Une trentaine de pays (32 exactement), dont le Maroc, réunis au sein du groupe «Initiative Afrique» ont décidé d’entrer en guerre contre cette criminalité financière, en s’appuyant sur la coopération internationale. Le contexte s’y prête, il est vrai, grâce à la mise en œuvre de la convention sur l’échange automatique des renseignements à des fins fiscales, initiée par le duo G20/OCDE. Ce traité fait des États, qui voudraient rester à l’écart de cette lutte, de véritables parias. Bon élève, Rabat s’est engagé à appliquer l’échange de renseignements à des fins fiscales dès l’année prochaine (voir aussi l’interview de Pascal Saint-Amans, directeur du Centre de politique et d’administration fiscale de l’OCDE dans les Inspirations ECO du 26 août 2021) provoquant, au passage, quelques sueurs froides à sa diaspora en Europe.
Paradoxalement, très peu de pays sur le continent seraient techniquement prêts à relever le défi des échanges de données sur les actifs bancaires et financiers détenus par les non-résidents. En Afrique, le Maroc fait partie d’un petit groupe de sept États, composé du Nigeria, des Seychelles, de Maurice, du Ghana, de l’Afrique du Sud et du Kenya, capables à ce jour de procéder aux échanges de renseignements à des fins fiscales. Cinq d’entre eux, Ghana, Maurice, Nigeria, Seychelles et Afrique du Sud, ont commencé dès 2020.
Le Kenya et le Maroc s’y mettront l’année prochaine. En attendant, Rabat a déjà lancé une expérience pilote avec la France afin de tester son dispositif. Les progrès des pays africains dans l’activation d’échange de renseignements à des fins fiscales sont inégaux. Leurs réseaux, en la matière, s’élevaient à 3.752 relations bilatérales en 2020, contre 2.523 l’année précédente. Cette évolution s’explique, principalement, par le nombre croissant d’États qui adhèrent à la convention concernant l’assistance administrative mutuelle en matière fiscale (21 au total).

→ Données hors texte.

import Summits.BirchSwinnertonDyer.BirchSwinnertonDyer.Theorems.KolyvaginDepthDoorDepthTableKuriharaESide5
import Literature.NumberTheory.EllipticCurves.BSDSelmerPConverseSerreProofs
import HarnessLib

/-!
# Route `KolyvaginDepthDoor`, crux `KolyvaginDepthSupplyKN` (stmt-BirchSwinnertonDyer-22820) —
# DEPTH TABLE v19, ROW `655a1` @ `(11, d_K = −51)`: the SOCKET for the fleet's twist record in Kurihara currency
# (twist model `T₀ = [0, 0, 1, -33813, -2420881]` = `655a1^{(−51)}`, conductor `1703655`)

Helper file of the lead prover of line `levelone` (kdd-p1 g23; `--supports stmt-BirchSwinnertonDyer-22820
--as helper`); it closes nothing and BSD is NOT proved by it. Same template as `…KuriharaSocket794a1`, at the row's prime `p = 11`
(`655a1` has bad reduction at `5`; `7` is anomalous-free but the E-side record of the lineage sits at `11`, split in `K = ℚ(√−51)`).

The E-side of this row is in the tree (g21: `C655a1.sha_inf_torsionBy_eq_bot_of_kuriharaClaim_11` — `Ш(655a1)[11] = 0` from the
record `cert_655a1` @ `(11, 617·727)`, claim `hδE`); every side condition of `E = 655a1` and of the minimal twist model `T₀`
at `p = 11` is a kernel theorem of the lineage or of this file (`goodOrdinary_11`, `hasSurjectiveModNGaloisRep_11` + Serre,
`nonAnomalous_11`, `kodairaNeron_of_five_le 11`, `spadeOne_of_five_le 11`, `heegner_neg51`, `2 ≤ rank` by
`KernelCerts001.C655a1.two_le_rank`; `minTwist51_isElliptic/_isGloballyMinimal/_smul_eq/_kodairaNeron_of_five_le`). What is OWED is
one datum on `T₀`:

* `minTwist51_card_11`, `minTwist51_nonAnomalous_11` — `#T̃₀(𝔽_11) = 16`, `a_11(T₀) = −4 ≢ 1 (mod 11)` (kernel).
* `cruxBody_of_twistKuriharaClaim_11_neg51` — **THE SOCKET**: for every `K` with `d_K = −51`, IF some cyclic Kolyvagin level `m`
  of `(T₀, 11)` with `ν(m) ≤ 2` carries a unit mod-`11` Kurihara number (the CLAIM of a future tree record `cert_<T₀>` at `(11, m)`,
  hypothesis `hδT`), THEN the clause of `KolyvaginDepthSupplyKN` holds at `W = 655a1` verbatim (v17's `cruxBody_of_kuriharaClaims_spade`
  with every other input discharged; Kim Thm. 1.11, modularity, Mazur Cor. 4.1, W. Zhang L8.4 (1)/9.1 BY NAME). Candidate cyclic
  Kolyvagin primes of `(T₀, 11)` (CLOSING-DATA-v18 §2b): `89, 617, 727, 947, 1409, 2003`.
* (no exact depth-one reading here: the lineage's exact row for `655a1` is typed at `(7, −51)`, not at `11`; the generic
  `…KuriharaExactRow` applies once an exact row at `11` is.)

CONDITIONAL on the named facts displayed (`hKim`, `hnf`, `hMaz`, `h84`) and on the record claims; per curve; nothing class-wide;
BSD is NOT proved by any of this.

References: [Kim2022StructureSelmer] Thm. 1.11, §1.2.2; [WZhang2014] Lemma 8.4 (1), Thm. 9.1; [GrossLMS1991] Prop. 3.7 (2);
[Mazur1978] Cor. 4.1; [Serre1972] §4.2; [CremonaAlgorithms1997] Table 1 (655a1); [SilvermanAEC2009] VII.3.1, X.4.2, X.5 Cor. 5.4.
-/

set_option linter.dupNamespace false

noncomputable section

open scoped Classical NumberField

namespace Summit.BirchSwinnertonDyer.BirchSwinnertonDyer.Theorems.KolyvaginDepthDoor

open Literature.NumberTheory.EllipticCurves Literature.NumberTheory.EllipticCurves.ModularForms
  WeierstrassCurve NumberField IsDedekindDomain
open Summit.BirchSwinnertonDyer.BirchSwinnertonDyer.Theorems
open Summit.BirchSwinnertonDyer.BirchSwinnertonDyer.Rank2Observatory
open Summit.BirchSwinnertonDyer.BirchSwinnertonDyer.Rank1Residual (IntModel.frobeniusTrace_eq)
open Summit.BirchSwinnertonDyer.Rank1Residual.Supersingular (natCard_point_eq_of_countPoints countPoints_eq_of_fast)
open Summit.BirchSwinnertonDyer.Rank1Residual.Additive

namespace C655a1

/-- `#T̃₀(𝔽_11) = 16` for the twist model `T₀ = [0, 0, 1, -33813, -2420881]` (`a_11(T₀) = −4 = a_11(E)`, as `11` splits in
`ℚ(√−51)`), kernel-decided (`countPointsFast`). [cite: SilvermanAEC2009, V.2] -/
theorem minTwist51_card_11 :
    Nat.card (((⟨0, 0, 1, -33813, -2420881⟩ : WeierstrassCurve ℤ).map (Int.castRingHom (ZMod 11))).toAffine.Point) = 16 :=
  haveI : Fact (Nat.Prime 11) := ⟨by norm_num⟩
  natCard_point_eq_of_countPoints 0 0 1 (-33813) (-2420881) 11 (by norm_num) (by decide +kernel) (n := 16)
    (countPoints_eq_of_fast (by decide +kernel))

/-- **`11` is non-anomalous for the twist model `T₀ = [0, 0, 1, -33813, -2420881]`**: `a_11(T₀) = −4`, `11 ∤ a_11(T₀) − 1`
(Sakamoto's hypothesis (c) / Kim's (iii) for `T₀`). [cite: SilvermanAEC2009, VII.3 Prop. 3.1] -/
theorem minTwist51_nonAnomalous_11 :
    haveI := minTwist51_isGloballyMinimal; haveI := Fact.mk (by norm_num : Nat.Prime 11);
    ¬ ((11 : ℕ) : ℤ) ∣ ((⟨0, 0, 1, -33813, -2420881⟩ : WeierstrassCurve ℤ).map (Int.castRingHom ℚ)).frobeniusTrace 11 - 1 := by
  haveI := minTwist51_isElliptic
  haveI := minTwist51_isGloballyMinimal
  haveI := Fact.mk (by norm_num : Nat.Prime 11)
  rw [IntModel.frobeniusTrace_eq minTwist51_intModel minTwist51_card_11]
  decide

/-- **THE SOCKET for row `655a1` @ `(11, −51)`: the clause of `KolyvaginDepthSupplyKN` at `W = 655a1` from the EXISTING
E-side record claim and ONE FUTURE twist record claim.** For every imaginary quadratic `K` with `d_K = −51`: granted
Kim Thm. 1.11 (`hKim`), modularity (`hnf`), Mazur Cor. 4.1 (`hMaz`), W. Zhang L8.4 (1)/9.1 (`h84`) BY NAME, the claim
`hδE` of the tree record `cert_655a1` @ `(11, 448559 = 617·727)`, and — THE DATUM OWED — a cyclic Kolyvagin level `m` of
`(T₀, 11)` (`hm`) of depth `ν(m) ≤ 2` (`hμ`) whose claim `hδT` holds, the crux's clause holds at `655a1` VERBATIM. CONDITIONAL
on the four named facts and the two claims; per curve; BSD is not proved by it.
[cite: Kim2022StructureSelmer, Thm. 1.11 (PDF p. 8)] [cite: WZhang2014, Lemma 8.4 (1) (p. 236), Thm. 9.1 (p. 240)]
[cite: Mazur1978, Cor. 4.1] [cite: CremonaAlgorithms1997, Table 1 (655a1)] -/
theorem cruxBody_of_twistKuriharaClaim_11_neg51
    (hKim : Kim2022_card_selmerGroup_le_pow_of_kuriharaNumber_ne_zero)
    (hnf : exists_isNewformOf) (hMaz : mazur_not_dvd_maninConstant_of_odd)
    (h84 : Literature.NumberTheory.EllipticCurves.WZhang2014_lemma84_exists_minimal_kolyvaginClass_one_selmerCard)
    (K : Type) [Field K] [NumberField K] (hK : IsImaginaryQuadratic K) (hD : NumberField.discr K = -51)
    (hδE : haveI := isElliptic_c655a1; haveI := isGloballyMinimal_c655a1;
      haveI : NeZero (((⟨0, 0, 1, -13, 18⟩ : WeierstrassCurve ℤ).map (Int.castRingHom ℚ)).conductorNorm ℤ) := neZero_conductorNorm_of_isElliptic _;
      haveI := Fact.mk (by norm_num : Nat.Prime 11);
      ∀ (D : ModularParametrizationData ((⟨0, 0, 1, -13, 18⟩ : WeierstrassCurve ℤ).map (Int.castRingHom ℚ)) (((⟨0, 0, 1, -13, 18⟩ : WeierstrassCurve ℤ).map (Int.castRingHom ℚ)).conductorNorm ℤ)), ¬ ((11 : ℕ) : ℤ) ∣ D.maninConstant →
        (∃ u : ℚ, ‖(u : ℚ_[11])‖ = 1 ∧ ((⟨0, 0, 1, -13, 18⟩ : WeierstrassCurve ℤ).map (Int.castRingHom ℚ)).realPeriodRat = u * plusPeriod D.f) →
        ∃ ψ : (ℓ : ℕ) → (ZMod ℓ)ˣ →* Multiplicative (ZMod 11),
          (∀ ℓ ∈ (448559 : ℕ).primeFactors, Function.Surjective (ψ ℓ)) ∧ kuriharaNumber D.f 11 448559 ψ ≠ 0)
    (m : ℕ) [NeZero m]
    (hm : haveI := minTwist51_isGloballyMinimal;
      IsCyclicKolyvaginLevel ((⟨0, 0, 1, -33813, -2420881⟩ : WeierstrassCurve ℤ).map (Int.castRingHom ℚ)) 11 m)
    (hμ : m.primeFactors.card ≤ 2)
    (hδT : haveI := minTwist51_isElliptic; haveI := minTwist51_isGloballyMinimal;
      haveI : NeZero (((⟨0, 0, 1, -33813, -2420881⟩ : WeierstrassCurve ℤ).map (Int.castRingHom ℚ)).conductorNorm ℤ) :=
        neZero_conductorNorm_of_isElliptic _;
      haveI := Fact.mk (by norm_num : Nat.Prime 11);
      ∀ (D : ModularParametrizationData ((⟨0, 0, 1, -33813, -2420881⟩ : WeierstrassCurve ℤ).map (Int.castRingHom ℚ))
          (((⟨0, 0, 1, -33813, -2420881⟩ : WeierstrassCurve ℤ).map (Int.castRingHom ℚ)).conductorNorm ℤ)),
        ¬ ((11 : ℕ) : ℤ) ∣ D.maninConstant →
        (∃ u : ℚ, ‖(u : ℚ_[11])‖ = 1 ∧
          ((⟨0, 0, 1, -33813, -2420881⟩ : WeierstrassCurve ℤ).map (Int.castRingHom ℚ)).realPeriodRat = u * plusPeriod D.f) →
        ∃ ψ : (ℓ : ℕ) → (ZMod ℓ)ˣ →* Multiplicative (ZMod 11),
          (∀ ℓ ∈ m.primeFactors, Function.Surjective (ψ ℓ)) ∧ kuriharaNumber D.f 11 m ψ ≠ 0) :
    haveI := isElliptic_c655a1; haveI := isGloballyMinimal_c655a1;
    ∃ (p : ℕ) (hp : Fact p.Prime), 5 ≤ p ∧ ((⟨0, 0, 1, -13, 18⟩ : WeierstrassCurve ℤ).map (Int.castRingHom ℚ)).HasGoodReductionAtPrime p ∧
      ¬ (p : ℤ) ∣ ((⟨0, 0, 1, -13, 18⟩ : WeierstrassCurve ℤ).map (Int.castRingHom ℚ)).frobeniusTrace p ∧
      (∀ n : ℕ, ((⟨0, 0, 1, -13, 18⟩ : WeierstrassCurve ℤ).map (Int.castRingHom ℚ)).HasSurjectiveModNGaloisRep (p ^ n : ℕ)) ∧
      (∀ v : HeightOneSpectrum (𝓞 ℚ), ((⟨0, 0, 1, -13, 18⟩ : WeierstrassCurve ℤ).map (Int.castRingHom ℚ)).HasMultiplicativeReductionAt v →
        ¬ p ∣ ((⟨0, 0, 1, -13, 18⟩ : WeierstrassCurve ℤ).map (Int.castRingHom ℚ)).ordMinimalDiscriminant v) ∧
      ∃ (K : Type) (_ : Field K) (_ : NumberField K), IsImaginaryQuadratic K ∧
        NumberField.discr K ≠ -3 ∧ NumberField.discr K ≠ -4 ∧
        ∃ (_ : NeZero (((⟨0, 0, 1, -13, 18⟩ : WeierstrassCurve ℤ).map (Int.castRingHom ℚ)).conductorNorm ℤ)),
          SatisfiesHeegnerHypothesis (((⟨0, 0, 1, -13, 18⟩ : WeierstrassCurve ℤ).map (Int.castRingHom ℚ)).conductorNorm ℤ) K ∧
        ∃ (Dt : ModularParametrizationData ((⟨0, 0, 1, -13, 18⟩ : WeierstrassCurve ℤ).map (Int.castRingHom ℚ)) (((⟨0, 0, 1, -13, 18⟩ : WeierstrassCurve ℤ).map (Int.castRingHom ℚ)).conductorNorm ℤ))
          (β : ℤ) (ι : K →+* ℂ) (n₁ : ℕ) (d : KolyvaginHeegnerData Dt β ι n₁), Squarefree n₁ ∧
          (∀ q ∈ n₁.primeFactors, Zhang2014.IsKolyvaginPrime (((⟨0, 0, 1, -13, 18⟩ : WeierstrassCurve ℤ).map (Int.castRingHom ℚ)).conductorNorm ℤ)
            ((⟨0, 0, 1, -13, 18⟩ : WeierstrassCurve ℤ).map (Int.castRingHom ℚ)) K p q) ∧
          d.kolyvaginClass hp.out 1 ≠ 0 ∧
          (n₁.primeFactors.card + 1 ≤ ((⟨0, 0, 1, -13, 18⟩ : WeierstrassCurve ℤ).map (Int.castRingHom ℚ)).mordellWeilRank ∨
            (n₁.primeFactors.card ≤ ((⟨0, 0, 1, -13, 18⟩ : WeierstrassCurve ℤ).map (Int.castRingHom ℚ)).mordellWeilRank ∧
              n₁.primeFactors.card + 1 ≤ (((⟨0, 0, 1, -13, 18⟩ : WeierstrassCurve ℤ).map (Int.castRingHom ℚ)).quadraticTwist
                (NumberField.discr K : ℚ)).mordellWeilRank)) := by
  haveI := isElliptic_c655a1
  haveI := isGloballyMinimal_c655a1
  haveI iNZ : NeZero (((⟨0, 0, 1, -13, 18⟩ : WeierstrassCurve ℤ).map (Int.castRingHom ℚ)).conductorNorm ℤ) :=
    neZero_conductorNorm_of_isElliptic _
  haveI := minTwist51_isElliptic
  haveI := minTwist51_isGloballyMinimal
  haveI iNZT : NeZero (((⟨0, 0, 1, -33813, -2420881⟩ : WeierstrassCurve ℤ).map (Int.castRingHom ℚ)).conductorNorm ℤ) :=
    neZero_conductorNorm_of_isElliptic _
  haveI iP := Fact.mk (by norm_num : Nat.Prime 11)
  haveI : NeZero (448559 : ℕ) := ⟨by norm_num⟩
  have hsp := spadeOne_of_five_le 11 (by norm_num)
  have hS2 : ¬ Squarefree (((⟨0, 0, 1, -13, 18⟩ : WeierstrassCurve ℤ).map (Int.castRingHom ℚ)).conductorNorm ℤ) →
      (∃ (ℓ : ℕ) (_ : Fact ℓ.Prime), ((⟨0, 0, 1, -13, 18⟩ : WeierstrassCurve ℤ).map (Int.castRingHom ℚ)).HasMultiplicativeReductionAtPrime ℓ ∧
          ¬ 11 ∣ padicValInt ℓ ((⟨0, 0, 1, -13, 18⟩ : WeierstrassCurve ℤ).map (Int.castRingHom ℚ)).minimalDiscriminantInt) ∧
        ∃ (ℓ₁ ℓ₂ : ℕ) (_ : Fact ℓ₁.Prime) (_ : Fact ℓ₂.Prime), ℓ₁ ≠ ℓ₂ ∧
          ((⟨0, 0, 1, -13, 18⟩ : WeierstrassCurve ℤ).map (Int.castRingHom ℚ)).HasMultiplicativeReductionAtPrime ℓ₁ ∧
          ((⟨0, 0, 1, -13, 18⟩ : WeierstrassCurve ℤ).map (Int.castRingHom ℚ)).HasMultiplicativeReductionAtPrime ℓ₂ :=
    fun hns ↦ absurd ((((⟨0, 0, 1, -13, 18⟩ : WeierstrassCurve ℤ).map (Int.castRingHom ℚ))).isSemistable_iff_squarefree_conductorNorm.mp hsp.2) hns
  have hH := satisfiesHeegnerHypothesis_conductorNorm_of_intModel intModel K hK.1 hD heegner_neg51
  have hD3 : NumberField.discr K ≠ -3 := by rw [hD]; norm_num
  have hD4 : NumberField.discr K ≠ -4 := by rw [hD]; norm_num
  have hpD : ¬ (((11 : ℕ) : ℤ) ∣ NumberField.discr K) := by rw [hD]; decide
  have hsur : ((⟨0, 0, 1, -13, 18⟩ : WeierstrassCurve ℤ).map (Int.castRingHom ℚ)).HasSurjectiveModNGaloisRep ((11 : ℕ) : ℤ) := by
    simpa using hasSurjectiveModNGaloisRep_11
  have htower : ∀ k : ℕ, ((⟨0, 0, 1, -13, 18⟩ : WeierstrassCurve ℤ).map (Int.castRingHom ℚ)).HasSurjectiveModNGaloisRep ((11 : ℕ) ^ k : ℕ) :=
    serre_hasSurjectiveModNGaloisRep_pow_holds _ 11 (by norm_num) hsur
  have hC : (⟨1, (0 : ℚ), (0 : ℚ), -((1 : ℚ) / 2)⟩ : WeierstrassCurve.VariableChange ℚ) •
      ((⟨0, 0, 1, -33813, -2420881⟩ : WeierstrassCurve ℤ).map (Int.castRingHom ℚ)) =
      ((⟨0, 0, 1, -13, 18⟩ : WeierstrassCurve ℤ).map (Int.castRingHom ℚ)).quadraticTwist (NumberField.discr K : ℚ) := by
    rw [hD]; push_cast; exact minTwist51_smul_eq
  have hrank : 2 ≤ ((⟨0, 0, 1, -13, 18⟩ : WeierstrassCurve ℤ).map (Int.castRingHom ℚ)).mordellWeilRank :=
    KernelCerts001.C655a1.two_le_rank
  have hν' : (448559 : ℕ).primeFactors.card ≤ ((⟨0, 0, 1, -13, 18⟩ : WeierstrassCurve ℤ).map (Int.castRingHom ℚ)).mordellWeilRank := by
    refine le_trans (le_of_eq ?_) hrank
    rw [show (448559 : ℕ) = 617 * 727 from rfl, Nat.primeFactors_mul (by norm_num) (by norm_num),
      Nat.Prime.primeFactors (by norm_num), Nat.Prime.primeFactors (by norm_num)]
    decide
  have hμ' : m.primeFactors.card ≤ ((⟨0, 0, 1, -13, 18⟩ : WeierstrassCurve ℤ).map (Int.castRingHom ℚ)).mordellWeilRank := hμ.trans hrank
  exact cruxBody_of_kuriharaClaims_spade hKim hnf hMaz h84 _ hrank 11 (by norm_num) goodOrdinary_11.1 goodOrdinary_11.2 htower
    (kodairaNeron_of_five_le 11 (by norm_num)) nonAnomalous_11 hsp.1 hS2 K hK hD3 hD4 hpD hH 448559 isCyclicKolyvaginLevel_11_448559 hν' hδE
    ((⟨0, 0, 1, -33813, -2420881⟩ : WeierstrassCurve ℤ).map (Int.castRingHom ℚ)) _ hC minTwist51_nonAnomalous_11
    (minTwist51_kodairaNeron_of_five_le 11 (by norm_num)) m hm hμ' hδT

end C655a1

end Summit.BirchSwinnertonDyer.BirchSwinnertonDyer.Theorems.KolyvaginDepthDoor

end
import Mathlib
import Literature.Computability.AlgebraicComplexity.SmallFormatRank
import Summits.MatrixMultiplication.MatrixMultiplication.Theses.SchurWeylEquivariant

/-!
# `StrassenPowerEquivariant` — Kronecker powers of Strassen's decomposition are `S_N`-equivariant

Route `MatrixMultiplication/SchurWeylEquivariant`, item `stmt-MatrixMultiplication-3555` (support,
rank 9; calibration of the equivariance predicate): for every `N` the `N`-th Kronecker power of
Strassen's seven-term decomposition `⟨2,2,2⟩ = ∑_{k=1}^{7} w_k ⊗ u_k ⊗ v_k`
(`matMulTensor_two_eq_sum_strassen`, Strassen 1969) is a decomposition of
`T_N = ⟨2,2,2⟩^{⊠N} = kroneckerPow (matMulTensor ℂ 2 2 2) N` into `7^N` triads which is
`S_N`-equivariant, i.e. `R^eq_N ≤ 7^N`.

Proof. Label the triads by words `f : Fin N → Fin 7` through `finFunctionFinEquiv :
(Fin N → Fin 7) ≃ Fin (7^N)`; the `f`-th triad has legs `a ↦ ∏ᵢ w_{f i} (a i)` etc., so its
entries are `∏ᵢ (w_{f i} ⊗ u_{f i} ⊗ v_{f i}) (a i) (b i) (c i)` and summing over all words gives
`∏ᵢ ⟨2,2,2⟩ (a i) (b i) (c i)` (distributivity, `Fintype.prod_sum`). A permutation `σ` of the `N`
Kronecker positions acts on the legs by `a ↦ a ∘ σ`; this carries the `f`-th triad to the
`(f ∘ σ⁻¹)`-th one, so the label permutation `π = f ↦ f ∘ σ⁻¹` (conjugated by
`finFunctionFinEquiv`) witnesses equivariance (reindex the product over `Fin N` by `σ`).

Sources: V. Strassen, *Gaussian elimination is not optimal*, Numer. Math. 13 (1969) 354–356
[Strassen1969]; M. Bläser, *Fast Matrix Multiplication*, ToC Graduate Surveys 5 (2013), §7
(tensor product of decompositions) [Blaser2013].
-/

-- Summit = sub-problem name (`MatrixMultiplication.MatrixMultiplication`, D-0017 single-conjunct layout).
set_option linter.dupNamespace false

namespace Summit.MatrixMultiplication.MatrixMultiplication.Theorems

open scoped BigOperators
open Literature.Computability.AlgebraicComplexity

section KroneckerPowerOfDecomposition

variable {K : Type*} [CommSemiring K] {ι κ μ : Type*} {m : ℕ}

/-- **Kronecker power of a decomposition** (Bläser 2013, §7, iterated Lemma 5.8 with explicit
witnesses): if `t = ∑_{k<m} w_k ⊗ u_k ⊗ v_k` then `t^{⊠N}` is the sum over the `m^N` words
`f : Fin N → Fin m` (encoded in `Fin (m^N)` by `finFunctionFinEquiv`) of the triads with legs
`a ↦ ∏ᵢ w_{f i} (a i)`, `b ↦ ∏ᵢ u_{f i} (b i)`, `c ↦ ∏ᵢ v_{f i} (c i)`. [cite: Blaser2013, §7] -/
theorem kroneckerPow_eq_sum_triad_of_eq_sum {t : ι → κ → μ → K} {w : Fin m → ι → K}
    {u : Fin m → κ → K} {v : Fin m → μ → K} (h : t = ∑ k, triad (w k) (u k) (v k)) (N : ℕ) :
    kroneckerPow t N = ∑ j : Fin (m ^ N),
      triad (fun a => ∏ i, w (finFunctionFinEquiv.symm j i) (a i))
        (fun b => ∏ i, u (finFunctionFinEquiv.symm j i) (b i))
        (fun c => ∏ i, v (finFunctionFinEquiv.symm j i) (c i)) := by
  funext a b c
  rw [kroneckerPow_apply, sum_triad_apply, h]
  simp_rw [sum_triad_apply]
  rw [Fintype.prod_sum]
  rw [← (finFunctionFinEquiv (m := m) (n := N)).sum_comp]
  refine Finset.sum_congr rfl fun f _ => ?_
  simp only [Equiv.symm_apply_apply]
  rw [Finset.prod_mul_distrib, Finset.prod_mul_distrib]

/-- **Equivariance of the Kronecker-power decomposition under `S_N`**: permuting the `N` Kronecker
positions by `σ` (legs precomposed with `σ`) carries the triad labelled by the word `f` to the
triad labelled by `f ∘ σ⁻¹`; with labels encoded in `Fin (m^N)` the label permutation is
`finFunctionFinEquiv.permCongr (σ.arrowCongr (Equiv.refl _))`. [folklore] -/
theorem triad_prod_perm (w : Fin m → ι → K) (u : Fin m → κ → K) (v : Fin m → μ → K) (N : ℕ)
    (σ : Equiv.Perm (Fin N)) (j : Fin (m ^ N)) :
    triad
        (fun a => ∏ i, w (finFunctionFinEquiv.symm
          ((finFunctionFinEquiv.permCongr (σ.arrowCongr (Equiv.refl (Fin m)))) j) i) (a i))
        (fun b => ∏ i, u (finFunctionFinEquiv.symm
          ((finFunctionFinEquiv.permCongr (σ.arrowCongr (Equiv.refl (Fin m)))) j) i) (b i))
        (fun c => ∏ i, v (finFunctionFinEquiv.symm
          ((finFunctionFinEquiv.permCongr (σ.arrowCongr (Equiv.refl (Fin m)))) j) i) (c i)) =
      fun (a : Fin N → ι) (b : Fin N → κ) (c : Fin N → μ) =>
        triad (fun a => ∏ i, w (finFunctionFinEquiv.symm j i) (a i))
          (fun b => ∏ i, u (finFunctionFinEquiv.symm j i) (b i))
          (fun c => ∏ i, v (finFunctionFinEquiv.symm j i) (c i)) (a ∘ σ) (b ∘ σ) (c ∘ σ) := by
  funext a b c
  simp only [triad_apply, Equiv.permCongr_apply, Equiv.symm_apply_apply, Equiv.arrowCongr_apply,
    Equiv.coe_refl, Function.comp_apply, id_eq]
  rw [← Equiv.prod_comp σ (fun i => w (finFunctionFinEquiv.symm j (σ.symm i)) (a i)),
    ← Equiv.prod_comp σ (fun i => u (finFunctionFinEquiv.symm j (σ.symm i)) (b i)),
    ← Equiv.prod_comp σ (fun i => v (finFunctionFinEquiv.symm j (σ.symm i)) (c i))]
  simp only [Equiv.symm_apply_apply]

end KroneckerPowerOfDecomposition

/-- **`StrassenPowerEquivariant`** (item `stmt-MatrixMultiplication-3555`, exact route decl): for
every `N`, the `N`-th Kronecker power of Strassen's decomposition is an `S_N`-equivariant
decomposition of `⟨2,2,2⟩^{⊠N}` into `7^N` triads (`R^eq_N ≤ 7^N`). [cite: Strassen1969] -/
theorem strassenPowerEquivariant_proof :
    Summit.MatrixMultiplication.MatrixMultiplication.Theses.SchurWeylEquivariant.StrassenPowerEquivariant := by
  unfold Summit.MatrixMultiplication.MatrixMultiplication.Theses.SchurWeylEquivariant.StrassenPowerEquivariant
  intro N
  refine ⟨fun j a => ∏ i, strassenW ℂ (finFunctionFinEquiv.symm j i) (a i),
    fun j b => ∏ i, strassenU ℂ (finFunctionFinEquiv.symm j i) (b i),
    fun j c => ∏ i, strassenV ℂ (finFunctionFinEquiv.symm j i) (c i),
    kroneckerPow_eq_sum_triad_of_eq_sum (matMulTensor_two_eq_sum_strassen ℂ) N, fun σ => ?_⟩
  exact ⟨finFunctionFinEquiv.permCongr (σ.arrowCongr (Equiv.refl (Fin 7))), fun j =>
    triad_prod_perm (strassenW ℂ) (strassenU ℂ) (strassenV ℂ) N σ j⟩

end Summit.MatrixMultiplication.MatrixMultiplication.Theorems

Davantage de pays ont donc accès à de la data fine pour les aider dans leur traque de l’évasion à l’impôt. L’an dernier, pour la première fois, les pays africains sont devenus des expéditeurs nets de demandes d’échanges de renseignements sur les actifs bancaires et financiers des contribuables. Autant les personnes physiques que les sociétés sont en ligne de mire. Seul bémol, cet activisme reste extrêmement polarisé : quatre pays concentrent, à eux seuls, 91% de l’ensemble des demandes sortantes, et autant ont représenté 90% de toutes les
demandes entrantes en 2020.
Le Maroc en première ligne
La mise en œuvre de la transparence fiscale et de la norme ERD (le standard des process arrêté par les États signataires de la convention OCDE) a été jugée conforme, pour l’essentiel, lors du premier cycle d’examens, il y a cinq ans. Une assistance technique a été fournie pour la mise en œuvre de la norme ERD renforcée, y compris la disponibilité des renseignements sur les bénéficiaires effectifs, dans la perspective du deuxième cycle d’examens ERD dont le lancement est prévu au troisième trimestre 2021. L’infrastructure est donc en place. Le Maroc s’est engagé à démarrer l’échange de renseignements, à des fins fiscales, dès 2022. Afin d’atteindre cet objectif, il reçoit une assistance technique portant sur la gestion de la sécurité de l’information et le cadre juridique. Trente-quatre fonctionnaires des impôts ont participé à une formation du Forum mondial sur l’échange de renseignements en 2020.